WORK ITEM
Nothing past the line containing "(2 : ℝ) • (innerSL ℝ y" belongs in the output. Copy exactly every line of the data below from the first up to and including it.

DATASET ENTRIES
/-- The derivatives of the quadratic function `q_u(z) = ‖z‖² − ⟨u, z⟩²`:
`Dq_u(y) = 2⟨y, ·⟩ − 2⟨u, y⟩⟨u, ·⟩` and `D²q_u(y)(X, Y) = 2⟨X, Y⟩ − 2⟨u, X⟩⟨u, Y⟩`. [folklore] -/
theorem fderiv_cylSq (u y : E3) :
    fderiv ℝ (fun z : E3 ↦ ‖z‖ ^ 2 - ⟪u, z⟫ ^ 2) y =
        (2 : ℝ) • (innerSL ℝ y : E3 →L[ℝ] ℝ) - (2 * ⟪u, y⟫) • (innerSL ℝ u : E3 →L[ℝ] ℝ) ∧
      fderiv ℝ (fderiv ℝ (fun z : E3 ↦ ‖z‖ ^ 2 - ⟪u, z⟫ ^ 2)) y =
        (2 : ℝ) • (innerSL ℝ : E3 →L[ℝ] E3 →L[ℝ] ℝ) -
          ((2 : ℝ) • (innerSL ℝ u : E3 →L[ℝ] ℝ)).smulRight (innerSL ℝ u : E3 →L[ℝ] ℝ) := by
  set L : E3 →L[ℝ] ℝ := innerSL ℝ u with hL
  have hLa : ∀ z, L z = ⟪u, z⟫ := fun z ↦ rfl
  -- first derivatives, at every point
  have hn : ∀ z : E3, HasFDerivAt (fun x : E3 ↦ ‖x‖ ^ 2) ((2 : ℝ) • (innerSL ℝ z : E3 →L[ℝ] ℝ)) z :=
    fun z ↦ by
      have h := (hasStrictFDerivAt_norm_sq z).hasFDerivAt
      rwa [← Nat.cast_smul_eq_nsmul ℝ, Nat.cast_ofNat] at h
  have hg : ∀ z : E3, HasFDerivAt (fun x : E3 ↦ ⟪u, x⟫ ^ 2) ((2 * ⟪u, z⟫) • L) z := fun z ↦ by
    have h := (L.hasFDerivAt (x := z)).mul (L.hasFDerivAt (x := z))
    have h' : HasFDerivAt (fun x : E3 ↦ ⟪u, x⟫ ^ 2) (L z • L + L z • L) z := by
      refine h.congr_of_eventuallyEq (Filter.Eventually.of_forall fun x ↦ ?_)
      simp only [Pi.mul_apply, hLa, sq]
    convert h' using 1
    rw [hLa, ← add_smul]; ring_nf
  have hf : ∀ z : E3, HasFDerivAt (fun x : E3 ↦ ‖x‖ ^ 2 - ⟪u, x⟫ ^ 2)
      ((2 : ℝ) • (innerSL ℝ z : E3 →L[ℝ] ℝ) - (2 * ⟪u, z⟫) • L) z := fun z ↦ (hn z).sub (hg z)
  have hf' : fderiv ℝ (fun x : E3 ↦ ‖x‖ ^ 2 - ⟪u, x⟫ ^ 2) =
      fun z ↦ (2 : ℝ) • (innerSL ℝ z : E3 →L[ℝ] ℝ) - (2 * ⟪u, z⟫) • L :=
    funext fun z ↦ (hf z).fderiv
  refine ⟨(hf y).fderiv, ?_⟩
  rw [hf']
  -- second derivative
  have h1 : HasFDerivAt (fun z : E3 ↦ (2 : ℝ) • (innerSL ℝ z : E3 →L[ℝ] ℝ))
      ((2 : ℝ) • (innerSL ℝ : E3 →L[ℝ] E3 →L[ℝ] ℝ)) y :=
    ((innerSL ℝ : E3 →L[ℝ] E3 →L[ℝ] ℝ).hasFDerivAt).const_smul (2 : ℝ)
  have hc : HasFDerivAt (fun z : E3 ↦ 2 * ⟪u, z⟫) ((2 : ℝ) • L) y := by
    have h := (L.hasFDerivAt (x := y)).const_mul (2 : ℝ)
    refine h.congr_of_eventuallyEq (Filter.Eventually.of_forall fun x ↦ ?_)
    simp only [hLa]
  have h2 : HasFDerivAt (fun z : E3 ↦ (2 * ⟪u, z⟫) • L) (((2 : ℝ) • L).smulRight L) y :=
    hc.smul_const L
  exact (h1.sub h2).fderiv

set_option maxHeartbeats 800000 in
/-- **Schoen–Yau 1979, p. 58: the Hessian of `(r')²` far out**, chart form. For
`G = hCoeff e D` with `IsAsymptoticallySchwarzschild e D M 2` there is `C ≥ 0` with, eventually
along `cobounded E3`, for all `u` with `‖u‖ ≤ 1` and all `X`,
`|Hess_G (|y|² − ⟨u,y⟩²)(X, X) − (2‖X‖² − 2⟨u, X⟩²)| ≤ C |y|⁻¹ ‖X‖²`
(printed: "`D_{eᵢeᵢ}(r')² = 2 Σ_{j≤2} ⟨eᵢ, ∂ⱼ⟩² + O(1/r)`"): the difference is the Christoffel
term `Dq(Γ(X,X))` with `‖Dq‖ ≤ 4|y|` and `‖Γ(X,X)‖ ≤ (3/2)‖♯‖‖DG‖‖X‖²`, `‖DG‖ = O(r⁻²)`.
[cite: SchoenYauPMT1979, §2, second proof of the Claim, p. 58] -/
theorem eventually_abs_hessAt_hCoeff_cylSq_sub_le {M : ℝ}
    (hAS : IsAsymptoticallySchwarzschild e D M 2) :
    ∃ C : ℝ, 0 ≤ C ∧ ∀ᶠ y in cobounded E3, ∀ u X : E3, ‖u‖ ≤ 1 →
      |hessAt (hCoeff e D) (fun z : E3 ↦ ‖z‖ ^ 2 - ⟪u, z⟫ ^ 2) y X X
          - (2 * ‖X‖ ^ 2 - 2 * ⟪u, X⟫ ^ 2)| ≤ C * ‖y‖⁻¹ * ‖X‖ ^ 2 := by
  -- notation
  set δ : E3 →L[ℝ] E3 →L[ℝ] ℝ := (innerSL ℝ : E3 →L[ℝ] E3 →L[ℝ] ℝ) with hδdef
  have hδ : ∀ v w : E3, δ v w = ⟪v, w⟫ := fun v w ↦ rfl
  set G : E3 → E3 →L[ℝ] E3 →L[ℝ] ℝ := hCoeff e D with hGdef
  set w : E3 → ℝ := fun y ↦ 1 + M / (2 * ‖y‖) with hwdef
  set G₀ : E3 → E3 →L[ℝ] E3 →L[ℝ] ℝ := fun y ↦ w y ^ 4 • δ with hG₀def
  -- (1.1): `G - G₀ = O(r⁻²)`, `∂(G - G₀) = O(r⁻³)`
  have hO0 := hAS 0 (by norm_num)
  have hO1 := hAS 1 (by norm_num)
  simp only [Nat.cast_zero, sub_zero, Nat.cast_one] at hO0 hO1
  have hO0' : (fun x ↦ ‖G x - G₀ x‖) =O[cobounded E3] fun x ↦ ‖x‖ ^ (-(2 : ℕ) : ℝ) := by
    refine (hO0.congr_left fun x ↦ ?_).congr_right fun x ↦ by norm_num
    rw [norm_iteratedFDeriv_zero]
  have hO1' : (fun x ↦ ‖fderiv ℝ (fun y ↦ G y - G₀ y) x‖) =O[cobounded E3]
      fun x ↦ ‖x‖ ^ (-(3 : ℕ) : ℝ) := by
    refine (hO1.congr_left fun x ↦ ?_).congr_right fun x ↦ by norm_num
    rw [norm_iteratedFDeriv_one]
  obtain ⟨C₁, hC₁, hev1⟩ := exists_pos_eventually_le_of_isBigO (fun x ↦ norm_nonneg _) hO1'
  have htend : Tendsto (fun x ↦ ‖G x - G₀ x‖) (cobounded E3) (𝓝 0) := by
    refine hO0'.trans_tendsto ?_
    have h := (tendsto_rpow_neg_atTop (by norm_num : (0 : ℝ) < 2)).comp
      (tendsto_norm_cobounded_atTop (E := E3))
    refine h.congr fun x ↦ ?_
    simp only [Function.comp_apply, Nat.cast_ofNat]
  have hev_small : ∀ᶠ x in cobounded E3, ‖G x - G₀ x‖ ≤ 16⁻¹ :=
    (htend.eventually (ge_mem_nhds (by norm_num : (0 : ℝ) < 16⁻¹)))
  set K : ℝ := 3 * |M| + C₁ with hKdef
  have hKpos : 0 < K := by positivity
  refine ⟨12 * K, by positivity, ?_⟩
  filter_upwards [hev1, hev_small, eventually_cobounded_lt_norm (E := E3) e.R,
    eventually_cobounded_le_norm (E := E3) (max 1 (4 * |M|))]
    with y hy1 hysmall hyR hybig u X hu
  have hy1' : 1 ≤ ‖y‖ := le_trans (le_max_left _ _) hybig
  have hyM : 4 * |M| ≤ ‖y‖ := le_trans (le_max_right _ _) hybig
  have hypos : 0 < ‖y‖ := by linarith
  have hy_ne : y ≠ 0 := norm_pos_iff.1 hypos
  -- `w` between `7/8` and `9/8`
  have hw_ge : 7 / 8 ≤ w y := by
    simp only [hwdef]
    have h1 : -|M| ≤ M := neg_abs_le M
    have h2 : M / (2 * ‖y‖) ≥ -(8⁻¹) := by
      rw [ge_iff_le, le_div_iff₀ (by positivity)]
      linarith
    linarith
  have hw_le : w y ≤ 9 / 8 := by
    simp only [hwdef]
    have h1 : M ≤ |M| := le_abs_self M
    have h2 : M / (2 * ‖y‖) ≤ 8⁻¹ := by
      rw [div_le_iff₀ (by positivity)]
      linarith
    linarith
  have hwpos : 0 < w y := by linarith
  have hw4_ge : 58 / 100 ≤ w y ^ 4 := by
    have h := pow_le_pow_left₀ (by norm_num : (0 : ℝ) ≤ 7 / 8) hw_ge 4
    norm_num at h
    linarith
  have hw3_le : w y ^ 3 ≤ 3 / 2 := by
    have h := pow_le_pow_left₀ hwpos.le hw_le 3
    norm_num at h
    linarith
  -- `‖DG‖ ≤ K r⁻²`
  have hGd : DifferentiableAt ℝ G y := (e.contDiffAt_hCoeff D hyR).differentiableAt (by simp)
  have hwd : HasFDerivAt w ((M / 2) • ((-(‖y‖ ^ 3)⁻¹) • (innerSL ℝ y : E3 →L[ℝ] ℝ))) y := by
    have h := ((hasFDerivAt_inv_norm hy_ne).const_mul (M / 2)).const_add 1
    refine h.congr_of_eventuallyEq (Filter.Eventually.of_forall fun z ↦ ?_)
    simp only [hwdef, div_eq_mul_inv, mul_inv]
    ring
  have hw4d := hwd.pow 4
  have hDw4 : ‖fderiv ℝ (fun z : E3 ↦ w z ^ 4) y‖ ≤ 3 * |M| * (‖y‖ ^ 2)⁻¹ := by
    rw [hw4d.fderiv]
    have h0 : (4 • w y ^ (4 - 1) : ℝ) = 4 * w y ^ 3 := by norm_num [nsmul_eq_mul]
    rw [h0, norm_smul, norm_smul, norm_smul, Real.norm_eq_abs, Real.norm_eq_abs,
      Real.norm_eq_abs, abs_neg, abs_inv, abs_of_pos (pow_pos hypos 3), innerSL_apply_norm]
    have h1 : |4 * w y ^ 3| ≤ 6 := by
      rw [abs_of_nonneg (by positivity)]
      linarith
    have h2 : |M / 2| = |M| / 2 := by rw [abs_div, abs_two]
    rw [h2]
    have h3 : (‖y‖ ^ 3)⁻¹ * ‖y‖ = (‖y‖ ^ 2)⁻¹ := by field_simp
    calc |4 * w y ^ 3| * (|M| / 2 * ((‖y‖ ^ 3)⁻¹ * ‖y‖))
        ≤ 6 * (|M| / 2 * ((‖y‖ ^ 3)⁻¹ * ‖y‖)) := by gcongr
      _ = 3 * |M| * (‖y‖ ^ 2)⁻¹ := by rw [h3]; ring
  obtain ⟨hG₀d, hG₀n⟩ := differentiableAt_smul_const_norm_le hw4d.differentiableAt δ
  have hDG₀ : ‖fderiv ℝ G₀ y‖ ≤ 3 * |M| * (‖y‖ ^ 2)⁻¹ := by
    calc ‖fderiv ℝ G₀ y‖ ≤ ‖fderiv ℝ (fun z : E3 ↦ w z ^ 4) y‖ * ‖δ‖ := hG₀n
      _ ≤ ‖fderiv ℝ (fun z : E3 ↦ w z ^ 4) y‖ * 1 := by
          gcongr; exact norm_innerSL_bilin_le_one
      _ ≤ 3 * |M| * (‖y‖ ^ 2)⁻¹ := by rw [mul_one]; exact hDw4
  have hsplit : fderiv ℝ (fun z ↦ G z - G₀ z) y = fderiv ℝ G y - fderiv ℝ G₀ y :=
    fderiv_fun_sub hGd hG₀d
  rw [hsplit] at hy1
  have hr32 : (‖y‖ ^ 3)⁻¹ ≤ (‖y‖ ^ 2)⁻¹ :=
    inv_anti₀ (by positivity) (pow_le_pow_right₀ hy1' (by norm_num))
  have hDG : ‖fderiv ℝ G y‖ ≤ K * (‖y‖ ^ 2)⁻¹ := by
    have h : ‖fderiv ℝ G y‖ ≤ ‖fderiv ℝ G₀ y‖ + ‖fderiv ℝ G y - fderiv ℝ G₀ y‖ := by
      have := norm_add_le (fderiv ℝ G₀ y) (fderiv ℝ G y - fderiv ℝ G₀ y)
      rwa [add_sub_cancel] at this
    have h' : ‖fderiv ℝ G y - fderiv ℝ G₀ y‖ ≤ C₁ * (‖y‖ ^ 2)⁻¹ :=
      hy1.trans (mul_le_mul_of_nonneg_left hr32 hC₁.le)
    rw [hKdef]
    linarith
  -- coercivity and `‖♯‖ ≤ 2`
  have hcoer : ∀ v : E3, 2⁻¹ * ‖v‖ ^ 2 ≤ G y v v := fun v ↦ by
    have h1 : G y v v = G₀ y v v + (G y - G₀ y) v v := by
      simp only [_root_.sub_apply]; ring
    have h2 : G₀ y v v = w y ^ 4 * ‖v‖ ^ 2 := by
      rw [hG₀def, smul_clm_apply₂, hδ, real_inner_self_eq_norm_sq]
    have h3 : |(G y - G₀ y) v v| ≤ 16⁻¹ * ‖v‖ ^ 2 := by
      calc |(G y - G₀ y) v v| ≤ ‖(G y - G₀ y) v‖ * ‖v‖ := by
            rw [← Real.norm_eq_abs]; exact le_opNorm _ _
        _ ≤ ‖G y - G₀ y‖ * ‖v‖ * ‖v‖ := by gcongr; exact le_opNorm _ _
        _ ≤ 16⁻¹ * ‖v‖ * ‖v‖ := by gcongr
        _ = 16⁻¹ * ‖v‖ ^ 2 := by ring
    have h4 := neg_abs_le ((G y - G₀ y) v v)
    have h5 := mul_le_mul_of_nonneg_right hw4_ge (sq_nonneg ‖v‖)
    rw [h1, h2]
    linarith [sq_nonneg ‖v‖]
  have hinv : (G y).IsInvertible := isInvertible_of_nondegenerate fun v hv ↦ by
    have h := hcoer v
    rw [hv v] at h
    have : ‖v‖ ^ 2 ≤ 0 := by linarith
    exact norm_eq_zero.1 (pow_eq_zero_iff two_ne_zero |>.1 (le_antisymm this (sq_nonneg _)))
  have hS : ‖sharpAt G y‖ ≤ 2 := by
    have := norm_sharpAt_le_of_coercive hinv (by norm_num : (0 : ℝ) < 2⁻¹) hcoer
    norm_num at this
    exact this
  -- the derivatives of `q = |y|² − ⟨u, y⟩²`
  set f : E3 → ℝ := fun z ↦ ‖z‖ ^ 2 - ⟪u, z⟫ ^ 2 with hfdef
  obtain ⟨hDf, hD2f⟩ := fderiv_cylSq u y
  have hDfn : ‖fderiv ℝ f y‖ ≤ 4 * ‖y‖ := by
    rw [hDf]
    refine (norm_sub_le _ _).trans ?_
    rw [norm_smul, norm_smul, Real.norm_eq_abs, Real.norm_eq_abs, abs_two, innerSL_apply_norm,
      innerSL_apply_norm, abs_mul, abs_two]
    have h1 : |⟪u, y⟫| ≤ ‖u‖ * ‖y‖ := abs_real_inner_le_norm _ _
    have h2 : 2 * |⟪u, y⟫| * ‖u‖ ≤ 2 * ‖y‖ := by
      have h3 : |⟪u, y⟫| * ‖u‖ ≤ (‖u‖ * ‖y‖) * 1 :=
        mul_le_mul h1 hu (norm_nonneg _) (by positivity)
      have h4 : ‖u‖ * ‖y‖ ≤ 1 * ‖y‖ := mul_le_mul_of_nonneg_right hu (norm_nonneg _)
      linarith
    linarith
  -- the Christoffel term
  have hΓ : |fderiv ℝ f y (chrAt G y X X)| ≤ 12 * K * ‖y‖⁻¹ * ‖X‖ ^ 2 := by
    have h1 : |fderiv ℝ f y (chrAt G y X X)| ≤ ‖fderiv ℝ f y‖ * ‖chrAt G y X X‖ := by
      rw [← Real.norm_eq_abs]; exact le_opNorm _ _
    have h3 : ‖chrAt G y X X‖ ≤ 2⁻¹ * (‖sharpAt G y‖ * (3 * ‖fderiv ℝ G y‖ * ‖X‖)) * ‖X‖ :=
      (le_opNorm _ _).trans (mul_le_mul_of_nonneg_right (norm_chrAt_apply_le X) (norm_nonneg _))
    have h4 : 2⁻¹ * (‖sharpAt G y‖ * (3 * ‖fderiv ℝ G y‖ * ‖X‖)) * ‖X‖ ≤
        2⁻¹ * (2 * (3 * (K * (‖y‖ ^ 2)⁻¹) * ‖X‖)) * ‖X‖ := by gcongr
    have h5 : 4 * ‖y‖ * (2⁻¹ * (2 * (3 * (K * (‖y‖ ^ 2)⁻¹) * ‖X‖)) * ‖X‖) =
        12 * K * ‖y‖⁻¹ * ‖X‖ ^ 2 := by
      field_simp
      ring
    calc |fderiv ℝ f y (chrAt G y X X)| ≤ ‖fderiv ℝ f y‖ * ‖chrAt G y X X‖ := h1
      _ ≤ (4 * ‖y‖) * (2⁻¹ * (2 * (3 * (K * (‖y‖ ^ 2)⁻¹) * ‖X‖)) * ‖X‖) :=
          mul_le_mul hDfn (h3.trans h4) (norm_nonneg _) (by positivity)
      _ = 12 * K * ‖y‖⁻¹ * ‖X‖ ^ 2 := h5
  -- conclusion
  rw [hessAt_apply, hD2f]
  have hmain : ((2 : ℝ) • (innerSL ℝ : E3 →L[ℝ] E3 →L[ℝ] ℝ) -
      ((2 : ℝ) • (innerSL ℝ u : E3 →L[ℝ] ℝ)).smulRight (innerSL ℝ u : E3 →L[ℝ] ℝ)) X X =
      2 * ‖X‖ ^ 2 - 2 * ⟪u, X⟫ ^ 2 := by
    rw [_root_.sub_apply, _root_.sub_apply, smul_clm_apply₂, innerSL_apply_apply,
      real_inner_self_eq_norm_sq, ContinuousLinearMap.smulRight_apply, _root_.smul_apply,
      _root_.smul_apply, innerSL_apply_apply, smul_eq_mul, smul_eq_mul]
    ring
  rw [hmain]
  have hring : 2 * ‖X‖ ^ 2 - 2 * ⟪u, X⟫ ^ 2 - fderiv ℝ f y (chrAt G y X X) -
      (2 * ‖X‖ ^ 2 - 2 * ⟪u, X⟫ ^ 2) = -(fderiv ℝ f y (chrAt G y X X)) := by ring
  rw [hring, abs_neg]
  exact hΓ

EXERCISE RESPONSE
/-- The derivatives of the quadratic function `q_u(z) = ‖z‖² − ⟨u, z⟩²`:
`Dq_u(y) = 2⟨y, ·⟩ − 2⟨u, y⟩⟨u, ·⟩` and `D²q_u(y)(X, Y) = 2⟨X, Y⟩ − 2⟨u, X⟩⟨u, Y⟩`. [folklore] -/
theorem fderiv_cylSq (u y : E3) :
    fderiv ℝ (fun z : E3 ↦ ‖z‖ ^ 2 - ⟪u, z⟫ ^ 2) y =
        (2 : ℝ) • (innerSL ℝ y : E3 →L[ℝ] ℝ) - (2 * ⟪u, y⟫) • (innerSL ℝ u : E3 →L[ℝ] ℝ) ∧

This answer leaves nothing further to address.